## INSTRUCTIONS TO FOLLOW
From the entries below, please output exactly the lines starting at the one containing "have hQ : ((yv" and ending at the one containing "(15.19)] [cite: BlaserChristandlZuiddam2017, §2] -/", both included.

## LISTED ENTRIES
▬▬▬
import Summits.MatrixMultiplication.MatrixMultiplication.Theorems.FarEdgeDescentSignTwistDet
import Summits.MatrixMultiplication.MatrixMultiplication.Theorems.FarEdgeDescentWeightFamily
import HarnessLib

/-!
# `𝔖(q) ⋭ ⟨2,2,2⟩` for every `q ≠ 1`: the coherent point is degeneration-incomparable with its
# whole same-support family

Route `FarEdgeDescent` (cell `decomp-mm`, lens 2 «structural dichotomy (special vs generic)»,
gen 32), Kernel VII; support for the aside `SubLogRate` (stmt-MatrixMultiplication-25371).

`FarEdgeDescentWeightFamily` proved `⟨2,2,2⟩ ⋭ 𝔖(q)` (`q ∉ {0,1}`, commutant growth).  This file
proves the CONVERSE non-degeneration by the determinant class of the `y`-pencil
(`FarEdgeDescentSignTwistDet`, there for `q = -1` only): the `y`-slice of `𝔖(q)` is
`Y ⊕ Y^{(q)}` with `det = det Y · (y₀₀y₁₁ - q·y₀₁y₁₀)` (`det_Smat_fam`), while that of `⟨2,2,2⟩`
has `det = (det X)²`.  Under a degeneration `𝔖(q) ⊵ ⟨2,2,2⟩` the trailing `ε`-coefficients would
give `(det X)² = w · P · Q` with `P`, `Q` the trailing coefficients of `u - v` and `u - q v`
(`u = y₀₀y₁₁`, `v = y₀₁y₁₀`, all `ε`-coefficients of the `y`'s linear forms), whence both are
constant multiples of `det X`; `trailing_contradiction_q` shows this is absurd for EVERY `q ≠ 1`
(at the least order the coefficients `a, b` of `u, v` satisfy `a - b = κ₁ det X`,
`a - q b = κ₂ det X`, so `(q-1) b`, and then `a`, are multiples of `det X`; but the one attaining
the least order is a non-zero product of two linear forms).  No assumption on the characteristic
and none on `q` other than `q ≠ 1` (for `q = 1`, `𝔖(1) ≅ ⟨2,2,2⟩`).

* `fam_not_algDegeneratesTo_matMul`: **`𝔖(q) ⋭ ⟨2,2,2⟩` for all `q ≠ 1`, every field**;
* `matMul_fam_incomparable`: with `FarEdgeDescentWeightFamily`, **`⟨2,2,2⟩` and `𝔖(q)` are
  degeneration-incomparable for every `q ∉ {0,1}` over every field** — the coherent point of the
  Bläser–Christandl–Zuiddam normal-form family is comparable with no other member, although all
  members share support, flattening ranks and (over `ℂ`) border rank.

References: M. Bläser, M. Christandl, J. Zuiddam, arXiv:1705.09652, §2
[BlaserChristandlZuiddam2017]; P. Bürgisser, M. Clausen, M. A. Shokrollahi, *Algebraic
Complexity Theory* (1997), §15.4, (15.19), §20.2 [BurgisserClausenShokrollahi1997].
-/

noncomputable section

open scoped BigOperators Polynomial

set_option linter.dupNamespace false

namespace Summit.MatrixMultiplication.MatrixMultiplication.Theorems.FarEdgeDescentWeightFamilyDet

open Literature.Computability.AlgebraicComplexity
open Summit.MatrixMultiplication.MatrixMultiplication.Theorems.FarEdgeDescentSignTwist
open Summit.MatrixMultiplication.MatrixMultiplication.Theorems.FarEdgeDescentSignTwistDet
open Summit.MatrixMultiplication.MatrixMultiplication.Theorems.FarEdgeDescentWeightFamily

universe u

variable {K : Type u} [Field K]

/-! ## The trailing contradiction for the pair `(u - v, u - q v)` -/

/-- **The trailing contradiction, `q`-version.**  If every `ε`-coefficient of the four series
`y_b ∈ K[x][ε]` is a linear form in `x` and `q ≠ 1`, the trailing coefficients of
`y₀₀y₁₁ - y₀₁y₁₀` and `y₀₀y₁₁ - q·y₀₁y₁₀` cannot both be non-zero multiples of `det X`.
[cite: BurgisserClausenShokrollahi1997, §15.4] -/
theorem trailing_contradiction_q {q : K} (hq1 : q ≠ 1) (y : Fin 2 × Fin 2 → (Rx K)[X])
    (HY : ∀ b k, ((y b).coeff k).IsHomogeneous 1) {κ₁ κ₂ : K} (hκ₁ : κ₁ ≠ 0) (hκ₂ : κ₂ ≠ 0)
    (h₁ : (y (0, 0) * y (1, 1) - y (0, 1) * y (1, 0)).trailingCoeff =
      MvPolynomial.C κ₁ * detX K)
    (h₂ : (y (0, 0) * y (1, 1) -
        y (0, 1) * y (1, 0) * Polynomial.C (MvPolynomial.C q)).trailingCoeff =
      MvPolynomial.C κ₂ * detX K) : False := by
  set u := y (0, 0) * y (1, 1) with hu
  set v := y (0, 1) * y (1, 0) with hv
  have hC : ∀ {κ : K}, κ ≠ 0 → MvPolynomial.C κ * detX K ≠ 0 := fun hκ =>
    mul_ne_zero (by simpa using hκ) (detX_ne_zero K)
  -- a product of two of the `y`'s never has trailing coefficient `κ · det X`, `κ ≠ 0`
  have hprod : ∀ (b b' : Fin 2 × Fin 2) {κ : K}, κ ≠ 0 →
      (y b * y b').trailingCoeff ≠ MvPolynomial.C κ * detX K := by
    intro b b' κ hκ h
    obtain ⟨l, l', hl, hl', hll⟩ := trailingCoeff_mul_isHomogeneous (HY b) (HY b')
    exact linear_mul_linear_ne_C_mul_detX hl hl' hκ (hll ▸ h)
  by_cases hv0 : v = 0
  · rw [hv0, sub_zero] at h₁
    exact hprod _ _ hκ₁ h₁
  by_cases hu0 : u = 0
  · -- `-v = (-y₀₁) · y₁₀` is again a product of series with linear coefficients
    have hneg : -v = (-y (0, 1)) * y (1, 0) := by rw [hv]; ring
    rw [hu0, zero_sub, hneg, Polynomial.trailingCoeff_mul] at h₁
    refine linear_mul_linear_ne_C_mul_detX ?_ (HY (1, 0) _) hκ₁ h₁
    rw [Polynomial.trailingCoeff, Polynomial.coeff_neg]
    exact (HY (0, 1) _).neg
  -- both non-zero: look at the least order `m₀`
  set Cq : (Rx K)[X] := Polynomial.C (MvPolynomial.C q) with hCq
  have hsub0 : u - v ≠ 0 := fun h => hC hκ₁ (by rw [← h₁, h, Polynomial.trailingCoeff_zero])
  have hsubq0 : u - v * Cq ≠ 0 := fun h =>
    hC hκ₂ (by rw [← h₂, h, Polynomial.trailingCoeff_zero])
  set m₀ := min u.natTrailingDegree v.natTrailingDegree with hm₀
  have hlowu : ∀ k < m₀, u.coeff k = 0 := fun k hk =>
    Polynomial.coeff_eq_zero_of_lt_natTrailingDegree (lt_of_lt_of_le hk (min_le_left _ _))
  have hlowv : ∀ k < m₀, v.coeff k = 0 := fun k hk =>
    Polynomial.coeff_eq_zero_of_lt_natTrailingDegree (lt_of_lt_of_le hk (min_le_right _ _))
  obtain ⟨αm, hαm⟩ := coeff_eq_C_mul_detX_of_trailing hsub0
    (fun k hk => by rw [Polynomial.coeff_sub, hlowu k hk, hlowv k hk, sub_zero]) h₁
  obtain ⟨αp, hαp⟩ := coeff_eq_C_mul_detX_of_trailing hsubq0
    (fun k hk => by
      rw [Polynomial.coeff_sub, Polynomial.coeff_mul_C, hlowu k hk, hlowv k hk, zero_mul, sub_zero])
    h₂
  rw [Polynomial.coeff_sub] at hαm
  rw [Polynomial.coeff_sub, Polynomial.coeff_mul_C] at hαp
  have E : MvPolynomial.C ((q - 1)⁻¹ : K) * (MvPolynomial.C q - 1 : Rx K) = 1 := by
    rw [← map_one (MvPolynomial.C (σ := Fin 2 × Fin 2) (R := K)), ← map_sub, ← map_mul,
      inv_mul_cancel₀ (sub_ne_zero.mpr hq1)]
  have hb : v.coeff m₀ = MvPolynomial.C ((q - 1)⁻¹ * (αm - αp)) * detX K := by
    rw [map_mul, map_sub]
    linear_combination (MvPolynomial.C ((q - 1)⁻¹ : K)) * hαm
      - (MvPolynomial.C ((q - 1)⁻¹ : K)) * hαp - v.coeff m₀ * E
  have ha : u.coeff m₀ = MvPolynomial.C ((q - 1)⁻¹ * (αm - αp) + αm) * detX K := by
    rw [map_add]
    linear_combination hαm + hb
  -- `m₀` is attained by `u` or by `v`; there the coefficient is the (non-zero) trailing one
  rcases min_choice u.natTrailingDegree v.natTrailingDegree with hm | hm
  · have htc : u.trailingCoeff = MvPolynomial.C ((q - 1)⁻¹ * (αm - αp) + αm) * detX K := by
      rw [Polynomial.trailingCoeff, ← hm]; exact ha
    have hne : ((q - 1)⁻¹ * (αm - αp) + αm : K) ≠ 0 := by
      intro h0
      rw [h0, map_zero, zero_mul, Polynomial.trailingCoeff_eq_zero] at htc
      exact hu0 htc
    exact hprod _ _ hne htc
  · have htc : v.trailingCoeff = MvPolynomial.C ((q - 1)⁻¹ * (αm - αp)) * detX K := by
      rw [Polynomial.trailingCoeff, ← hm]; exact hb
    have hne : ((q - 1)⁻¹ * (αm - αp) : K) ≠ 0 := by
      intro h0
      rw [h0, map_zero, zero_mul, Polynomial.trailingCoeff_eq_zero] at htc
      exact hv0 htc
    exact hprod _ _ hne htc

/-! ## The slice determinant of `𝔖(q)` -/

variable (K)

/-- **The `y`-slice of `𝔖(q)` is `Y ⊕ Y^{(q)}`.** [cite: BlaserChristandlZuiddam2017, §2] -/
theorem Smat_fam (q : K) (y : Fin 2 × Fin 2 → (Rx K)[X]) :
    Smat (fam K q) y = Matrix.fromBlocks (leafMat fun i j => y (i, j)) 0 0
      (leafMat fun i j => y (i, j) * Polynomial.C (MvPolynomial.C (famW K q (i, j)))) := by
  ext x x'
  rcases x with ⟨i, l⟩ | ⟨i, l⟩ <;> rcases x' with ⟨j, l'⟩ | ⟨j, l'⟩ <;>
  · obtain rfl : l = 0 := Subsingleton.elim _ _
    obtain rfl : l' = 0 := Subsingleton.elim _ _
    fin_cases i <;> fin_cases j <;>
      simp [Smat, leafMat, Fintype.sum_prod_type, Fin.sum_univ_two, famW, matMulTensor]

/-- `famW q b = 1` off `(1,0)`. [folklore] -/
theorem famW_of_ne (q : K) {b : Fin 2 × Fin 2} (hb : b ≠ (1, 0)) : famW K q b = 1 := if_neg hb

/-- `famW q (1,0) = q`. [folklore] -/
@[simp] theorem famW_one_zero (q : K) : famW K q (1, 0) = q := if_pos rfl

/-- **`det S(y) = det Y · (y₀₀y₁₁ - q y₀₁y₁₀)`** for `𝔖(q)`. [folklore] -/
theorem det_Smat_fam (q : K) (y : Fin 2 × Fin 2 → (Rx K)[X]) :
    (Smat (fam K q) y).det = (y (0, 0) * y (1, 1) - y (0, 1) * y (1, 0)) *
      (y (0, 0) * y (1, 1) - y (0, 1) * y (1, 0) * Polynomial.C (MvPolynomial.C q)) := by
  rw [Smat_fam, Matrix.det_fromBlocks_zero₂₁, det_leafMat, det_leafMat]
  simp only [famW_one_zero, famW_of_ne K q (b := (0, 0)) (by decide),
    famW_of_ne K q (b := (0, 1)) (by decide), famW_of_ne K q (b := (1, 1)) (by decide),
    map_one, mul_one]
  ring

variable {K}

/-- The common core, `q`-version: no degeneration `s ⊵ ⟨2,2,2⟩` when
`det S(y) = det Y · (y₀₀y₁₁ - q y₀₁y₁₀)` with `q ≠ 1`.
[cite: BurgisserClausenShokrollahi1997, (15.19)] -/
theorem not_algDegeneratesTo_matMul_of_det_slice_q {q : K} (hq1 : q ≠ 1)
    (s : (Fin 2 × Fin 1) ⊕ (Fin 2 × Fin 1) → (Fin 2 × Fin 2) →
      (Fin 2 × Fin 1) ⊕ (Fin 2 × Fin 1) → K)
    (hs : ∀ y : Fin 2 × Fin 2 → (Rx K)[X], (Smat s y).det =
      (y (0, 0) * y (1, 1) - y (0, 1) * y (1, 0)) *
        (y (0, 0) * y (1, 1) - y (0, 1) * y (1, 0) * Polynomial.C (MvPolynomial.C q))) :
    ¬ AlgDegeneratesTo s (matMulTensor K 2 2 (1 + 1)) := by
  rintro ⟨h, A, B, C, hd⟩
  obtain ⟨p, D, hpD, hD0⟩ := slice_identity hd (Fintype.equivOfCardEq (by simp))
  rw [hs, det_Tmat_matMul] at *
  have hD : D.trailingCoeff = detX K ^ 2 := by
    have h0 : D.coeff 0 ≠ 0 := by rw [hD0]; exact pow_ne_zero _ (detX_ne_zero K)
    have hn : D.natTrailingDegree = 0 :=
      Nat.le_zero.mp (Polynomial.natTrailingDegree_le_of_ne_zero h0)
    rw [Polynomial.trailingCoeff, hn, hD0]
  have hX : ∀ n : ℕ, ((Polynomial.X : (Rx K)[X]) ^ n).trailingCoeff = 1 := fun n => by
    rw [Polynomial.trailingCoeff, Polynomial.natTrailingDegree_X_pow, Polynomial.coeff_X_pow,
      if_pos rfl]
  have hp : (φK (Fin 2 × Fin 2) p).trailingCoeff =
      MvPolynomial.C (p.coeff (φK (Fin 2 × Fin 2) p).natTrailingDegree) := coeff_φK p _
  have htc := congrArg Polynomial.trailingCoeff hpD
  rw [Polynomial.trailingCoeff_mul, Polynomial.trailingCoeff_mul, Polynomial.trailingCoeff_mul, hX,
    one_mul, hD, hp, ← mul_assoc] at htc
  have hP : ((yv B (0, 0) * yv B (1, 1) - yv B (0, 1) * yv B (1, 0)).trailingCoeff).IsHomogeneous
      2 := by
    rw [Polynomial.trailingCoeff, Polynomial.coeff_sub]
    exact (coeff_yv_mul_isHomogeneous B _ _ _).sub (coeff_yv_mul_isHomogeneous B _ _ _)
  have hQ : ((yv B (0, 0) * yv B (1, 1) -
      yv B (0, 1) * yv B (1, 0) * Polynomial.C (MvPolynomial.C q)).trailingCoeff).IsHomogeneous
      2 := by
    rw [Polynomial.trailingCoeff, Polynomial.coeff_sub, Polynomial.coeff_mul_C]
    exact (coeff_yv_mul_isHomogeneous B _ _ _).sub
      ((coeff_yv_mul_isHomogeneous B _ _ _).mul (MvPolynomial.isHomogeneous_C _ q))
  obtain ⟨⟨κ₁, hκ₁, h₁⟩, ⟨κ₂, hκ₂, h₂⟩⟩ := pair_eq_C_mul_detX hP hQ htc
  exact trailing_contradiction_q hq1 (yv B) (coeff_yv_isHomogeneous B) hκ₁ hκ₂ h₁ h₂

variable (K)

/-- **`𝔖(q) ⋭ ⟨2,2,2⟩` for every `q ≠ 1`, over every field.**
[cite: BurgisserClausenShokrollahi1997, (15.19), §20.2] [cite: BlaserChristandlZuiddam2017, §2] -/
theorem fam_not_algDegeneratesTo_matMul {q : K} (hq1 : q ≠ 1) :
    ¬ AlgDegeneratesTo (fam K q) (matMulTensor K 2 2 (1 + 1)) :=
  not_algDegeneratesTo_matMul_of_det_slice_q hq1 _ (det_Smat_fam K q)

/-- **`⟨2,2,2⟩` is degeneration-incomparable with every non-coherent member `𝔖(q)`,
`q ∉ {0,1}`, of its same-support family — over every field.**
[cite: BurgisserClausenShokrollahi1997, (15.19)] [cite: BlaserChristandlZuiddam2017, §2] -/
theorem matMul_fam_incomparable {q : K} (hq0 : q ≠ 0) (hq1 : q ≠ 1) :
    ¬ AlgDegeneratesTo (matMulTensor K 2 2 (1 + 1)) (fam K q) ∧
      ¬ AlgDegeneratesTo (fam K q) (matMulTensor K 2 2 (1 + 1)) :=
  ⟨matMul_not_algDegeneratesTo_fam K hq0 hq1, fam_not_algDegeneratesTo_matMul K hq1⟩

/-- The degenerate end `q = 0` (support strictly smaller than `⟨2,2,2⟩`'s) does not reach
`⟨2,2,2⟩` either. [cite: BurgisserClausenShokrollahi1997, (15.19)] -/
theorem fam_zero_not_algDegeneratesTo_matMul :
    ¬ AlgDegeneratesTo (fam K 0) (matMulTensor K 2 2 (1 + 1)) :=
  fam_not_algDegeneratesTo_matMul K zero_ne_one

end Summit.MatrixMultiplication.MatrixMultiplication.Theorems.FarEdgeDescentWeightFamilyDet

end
▬▬▬
## EXERCISE OUTPUT
  have hQ : ((yv B (0, 0) * yv B (1, 1) -
      yv B (0, 1) * yv B (1, 0) * Polynomial.C (MvPolynomial.C q)).trailingCoeff).IsHomogeneous
      2 := by
    rw [Polynomial.trailingCoeff, Polynomial.coeff_sub, Polynomial.coeff_mul_C]
    exact (coeff_yv_mul_isHomogeneous B _ _ _).sub
      ((coeff_yv_mul_isHomogeneous B _ _ _).mul (MvPolynomial.isHomogeneous_C _ q))
  obtain ⟨⟨κ₁, hκ₁, h₁⟩, ⟨κ₂, hκ₂, h₂⟩⟩ := pair_eq_C_mul_detX hP hQ htc
  exact trailing_contradiction_q hq1 (yv B) (coeff_yv_isHomogeneous B) hκ₁ hκ₂ h₁ h₂

variable (K)

/-- **`𝔖(q) ⋭ ⟨2,2,2⟩` for every `q ≠ 1`, over every field.**
[cite: BurgisserClausenShokrollahi1997, (15.19), §20.2] [cite: BlaserChristandlZuiddam2017, §2] -/
theorem fam_not_algDegeneratesTo_matMul {q : K} (hq1 : q ≠ 1) :
    ¬ AlgDegeneratesTo (fam K q) (matMulTensor K 2 2 (1 + 1)) :=
  not_algDegeneratesTo_matMul_of_det_slice_q hq1 _ (det_Smat_fam K q)

/-- **`⟨2,2,2⟩` is degeneration-incomparable with every non-coherent member `𝔖(q)`,
`q ∉ {0,1}`, of its same-support family — over every field.**
[cite: BurgisserClausenShokrollahi1997, (15.19)] [cite: BlaserChristandlZuiddam2017, §2] -/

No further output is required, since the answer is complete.